Thus, this data set is relevant, secondary, comprehensive, cited and is considered moderately current. And these attributes apply to the results of this project.

6 DATA CLEANING

From the table in section 4.3 Data exploration, we have seen that the data set may has been cleaned before uploading to kaggle as a public data set for public-use. In the data set, there is no missing values, and no white spaces in character variables to trim.

However, there are a lot of character data that can be used for grouping, known as categorical features. Let’s convert them into factor so that we are able to view what the attributes (known as levels) within them.

7 DATA MANIPULATION

7.1 Manipulating factor variables

Converting character variables into factor variables using following code (click the code on the right).

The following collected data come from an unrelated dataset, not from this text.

import Literature.Probability.Percolation.OpenPathAnnulusCrossing
import Literature.Topology.PlaneTopology.BandCrossing
import HarnessLib

/-!
# Sub-continua between two level sets; open annulus crossings from unconfined continua

Topic `Literature/Probability/Percolation` (bond percolation on `δℤ²` drawn in the plane).  A small
proofs file feeding the tree's RSW annulus bound `annulusOpenCrossing_half_le_holds`
(`AnnulusCrossingBound*.lean`) from the continuum crossings of Schramm–Smirnov's setting
(*On the scaling limits of planar percolation*, Ann. Probab. 39 (2011), arXiv:1101.5820; §2, proof
of Thm. 1.1: "the four arm event from `∂B_j` to `∂Q₀`"; "the probability … that there is a crossing
of `Q₀` which intersects any of the disks `B(xᵢ, r)`"; §6), where the arms one extracts are
connected compact pieces of a crossing, known to meet a small ball and to reach far away, but not
confined to the annulus in question:

* `exists_subcontinuum_between_levels` — for a continuous `φ` on a Hausdorff space, a compact
  connected `K` meeting `{φ ≤ a}` and `{φ ≥ b}` (`a ≤ b`) contains a compact connected
  `K' ⊆ {a ≤ φ ≤ b}` meeting both level sets `{φ = a}`, `{φ = b}` (cut-wire theorem
  `exists_closed_separation`; the case `φ = re` is `exists_subcontinuum_between_lines` of
  `StripCrossings.lean`, whose proof is followed verbatim);
* `exists_subcontinuum_annulus` — the case `φ = dist · x`: a continuum meeting `B̄(x, r)` and
  `{dist · x ≥ R}` contains a continuum inside the closed annulus `r ≤ dist · x ≤ R` meeting both
  circles;
* `mem_annulusOpenCrossing_of_isPreconnected'` — hence a continuum inside the drawn open edges
  `openEdgeUnion δ ω` meeting `B̄(x, r)` and `{dist · x ≥ R}` puts `ω` in
  `annulusOpenCrossing x δ (r + δ) (R - δ)` (the tree's `mem_annulusOpenCrossing_of_isPreconnected`
  asks the continuum to lie inside `B̄(x, R)`).

No definitions, no named fact.

## References

* O. Schramm, S. Smirnov, Ann. Probab. 39 (2011) 1768–1814, arXiv:1101.5820, §2 (proof of
  Thm. 1.1). [SchrammSmirnov2011]
* K. Kuratowski, *Topology* II (1968), §47.II Thm. 3 (cut-wire theorem).
-/

noncomputable section

open Set Metric
open Literature.Topology.PlaneTopology Literature.Probability.LatticeModels

namespace Literature.Probability.Percolation

/-! ### A continuum crossing between two level sets contains a sub-continuum between them -/

/-- **Sub-continuum between two levels.**  Let `φ : X → ℝ` be continuous on a Hausdorff space, `K`
compact and (pre)connected, meeting `{φ ≤ a}` and `{b ≤ φ}` with `a ≤ b`.  Then some compact
preconnected `K' ⊆ K` lies in `{a ≤ φ ≤ b}` and meets both `{φ = a}` and `{φ = b}`.  (If no connected
subset of `Z = K ∩ {a ≤ φ ≤ b}` met both level sets, the cut-wire theorem would split
`Z = Z₁ ⊔ Z₂` with `Z₁` off `{φ = b}` and `Z₂` off `{φ = a}`, and then `(K ∩ {φ ≤ a}) ∪ Z₁`,
`(K ∩ {b ≤ φ}) ∪ Z₂` would disconnect `K`.) [folklore] -/
theorem exists_subcontinuum_between_levels {X : Type*} [TopologicalSpace X] [T2Space X]
    {φ : X → ℝ} (hφ : Continuous φ) {K : Set X} {a b : ℝ} (hab : a ≤ b)
    (hK : IsCompact K) (hKc : IsPreconnected K) (hKa : ∃ z ∈ K, φ z ≤ a)
    (hKb : ∃ z ∈ K, b ≤ φ z) :
    ∃ K' ⊆ K, IsCompact K' ∧ IsPreconnected K' ∧ (∀ z ∈ K', a ≤ φ z ∧ φ z ≤ b) ∧
      (∃ z ∈ K', φ z = a) ∧ ∃ z ∈ K', φ z = b := by
  obtain ⟨za, hza, hzare⟩ := hKa
  obtain ⟨zb, hzb, hzbre⟩ := hKb
  rcases hab.eq_or_lt with rfl | hab'
  · -- `a = b`: a single point of `K` on the level `φ = a`
    obtain ⟨z, hz, hzre⟩ : a ∈ φ '' K :=
      hKc.intermediate_value hza hzb hφ.continuousOn ⟨hzare, hzbre⟩
    refine ⟨{z}, singleton_subset_iff.2 hz, isCompact_singleton, isPreconnected_singleton,
      fun w hw => ?_, ⟨z, rfl, hzre⟩, ⟨z, rfl, hzre⟩⟩
    rw [mem_singleton_iff.1 hw, hzre]
    exact ⟨le_rfl, le_rfl⟩
  set Z : Set X := K ∩ {z | a ≤ φ z ∧ φ z ≤ b} with hZ
  have hZc : IsCompact Z := hK.inter_right
    ((isClosed_le continuous_const hφ).inter (isClosed_le hφ continuous_const))
  by_cases h : ∃ C ⊆ Z, IsPreconnected C ∧ (∃ z ∈ C, φ z = a) ∧ ∃ z ∈ C, φ z = b
  · obtain ⟨C, hCZ, hCc, ⟨u, hu, hure⟩, ⟨v, hv, hvre⟩⟩ := h
    have hcl : closure C ⊆ Z := closure_minimal hCZ hZc.isClosed
    exact ⟨closure C, hcl.trans inter_subset_left, hZc.of_isClosed_subset isClosed_closure hcl,
      hCc.closure, fun z hz => (hcl hz).2, ⟨u, subset_closure hu, hure⟩,
      ⟨v, subset_closure hv, hvre⟩⟩
  · exfalso
    obtain ⟨Z₁, Z₂, hZ₁, hZ₂, hdisj, hunion, hZ₁b, hZ₂a⟩ :=
      exists_closed_separation (A := {z : X | φ z = a}) (B := {z : X | φ z = b}) hZc
        (isClosed_eq hφ continuous_const) (isClosed_eq hφ continuous_const)
        (fun C hC hCc hCa hCb => h ⟨C, hC, hCc, hCa, hCb⟩)
    have hZ₁sub : Z₁ ⊆ Z := hunion ▸ subset_union_left
    have hZ₂sub : Z₂ ⊆ Z := hunion ▸ subset_union_right
    set U₁ : Set X := (K ∩ {z | φ z ≤ a}) ∪ Z₁ with hU₁
    set U₂ : Set X := (K ∩ {z | b ≤ φ z}) ∪ Z₂ with hU₂
    have hU₁c : IsClosed U₁ :=
      (hK.isClosed.inter (isClosed_le hφ continuous_const)).union hZ₁
    have hU₂c : IsClosed U₂ :=
      (hK.isClosed.inter (isClosed_le continuous_const hφ)).union hZ₂
    have hcover : K ⊆ U₁ ∪ U₂ := fun z hz => by
      by_cases h1 : φ z ≤ a
      · exact Or.inl (Or.inl ⟨hz, h1⟩)
      by_cases h2 : b ≤ φ z
      · exact Or.inr (Or.inl ⟨hz, h2⟩)
      have hzZ : z ∈ Z := ⟨hz, (not_le.1 h1).le, (not_le.1 h2).le⟩
      rw [← hunion] at hzZ
      rcases hzZ with hz1 | hz2
      · exact Or.inl (Or.inr hz1)
      · exact Or.inr (Or.inr hz2)
    obtain ⟨z, -, hz₁, hz₂⟩ := isPreconnected_closed_iff.1 hKc U₁ U₂ hU₁c hU₂c hcover
      ⟨za, hza, Or.inl ⟨hza, hzare⟩⟩ ⟨zb, hzb, Or.inl ⟨hzb, hzbre⟩⟩
    rcases hz₁ with ⟨-, hz₁⟩ | hz₁ <;> rcases hz₂ with ⟨-, hz₂⟩ | hz₂
    · exact absurd (hz₂.trans hz₁) (not_le.2 hab')
    · exact Set.disjoint_left.1 hZ₂a hz₂ (show φ z = a from le_antisymm hz₁ (hZ₂sub hz₂).2.1)
    · exact Set.disjoint_left.1 hZ₁b hz₁ (show φ z = b from le_antisymm (hZ₁sub hz₁).2.2 hz₂)
    · exact Set.disjoint_left.1 hdisj hz₁ hz₂

/-- **Sub-continuum inside a closed annulus.**  A compact preconnected `K ⊆ ℂ` meeting the closed
ball `B̄(x, r)` and the exterior `{R ≤ dist · x}` (`r ≤ R`) contains a compact preconnected `K'`
inside the closed annulus `{r ≤ dist · x ≤ R}` meeting both circles. [folklore] -/
theorem exists_subcontinuum_annulus {K : Set ℂ} (x : ℂ) {r R : ℝ} (hrR : r ≤ R) (hK : IsCompact K)
    (hKc : IsPreconnected K) (hKr : ∃ z ∈ K, dist z x ≤ r) (hKR : ∃ z ∈ K, R ≤ dist z x) :
    ∃ K' ⊆ K, IsCompact K' ∧ IsPreconnected K' ∧ (∀ z ∈ K', r ≤ dist z x ∧ dist z x ≤ R) ∧
      (∃ z ∈ K', dist z x = r) ∧ ∃ z ∈ K', dist z x = R :=
  exists_subcontinuum_between_levels (continuous_id.dist continuous_const) hrR hK hKc hKr hKR

/-! ### Open annulus crossings from unconfined continua inside the open edges -/

variable {δ : ℝ} {ω : BondConfig (Site 2)}

/-- **An unconfined continuum inside the open edges crossing an annulus gives an open lattice
crossing.**  If a compact preconnected `K ⊆ openEdgeUnion δ ω` (`δ > 0`) has a point within `r` of
`x` and a point at distance `≥ R` from `x` (`r ≤ R`), then `ω ∈ annulusOpenCrossing x δ (r + δ) (R - δ)`
(restrict to a sub-continuum inside the closed annulus, `exists_subcontinuum_annulus`, and apply
the tree's `mem_annulusOpenCrossing_of_isPreconnected`). [cite: SchrammSmirnov2011, §2 (proof of Thm. 1.1: arms from ∂B_j, crossings meeting B(xᵢ, r))] -/
theorem mem_annulusOpenCrossing_of_isPreconnected' (hδ : 0 < δ) (x : ℂ) {r R : ℝ} (hrR : r ≤ R)
    {K : Set ℂ} (hKc : IsCompact K) (hK : IsPreconnected K) (hKO : K ⊆ openEdgeUnion δ ω)
    (hKr : ∃ z ∈ K, dist z x ≤ r) (hKR : ∃ z ∈ K, R ≤ dist z x) :
    ω ∈ annulusOpenCrossing x δ (r + δ) (R - δ) := by
  obtain ⟨K', hK'K, hK'c, hK'conn, hK'ann, ⟨a, ha, har⟩, ⟨b, hb, hbR⟩⟩ :=
    exists_subcontinuum_annulus x hrR hKc hK hKr hKR
  exact mem_annulusOpenCrossing_of_isPreconnected hδ x hK'c hK'conn (hK'K.trans hKO) ha hb har.le
    hbR.ge fun z hz => (hK'ann z hz).2

end Literature.Probability.Percolation

end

# The original dataset is called "mydata", we always do not touch the original data set by creating a new object and work on it because we may need the orignal dataset in later analysis, or maybe not. This step is to save time and protect the original dataset. 

mydata2 <- mydata

# From now on, I will manipulate, clean and using this mydata2 for all analysis. 

mydata2 <- mydata2 %>% 
  mutate_if(is.character, factor)

Lets check is there any character denoted as chr type in the mydata2?

mydata2 %>% 
  select_if(is.character) %>% 
  glimpse()

## Rows: 119,390
## Columns: 0

I get zero column of that, which mean there is none, and it also means that the conversion of all character variables into factor has been successful.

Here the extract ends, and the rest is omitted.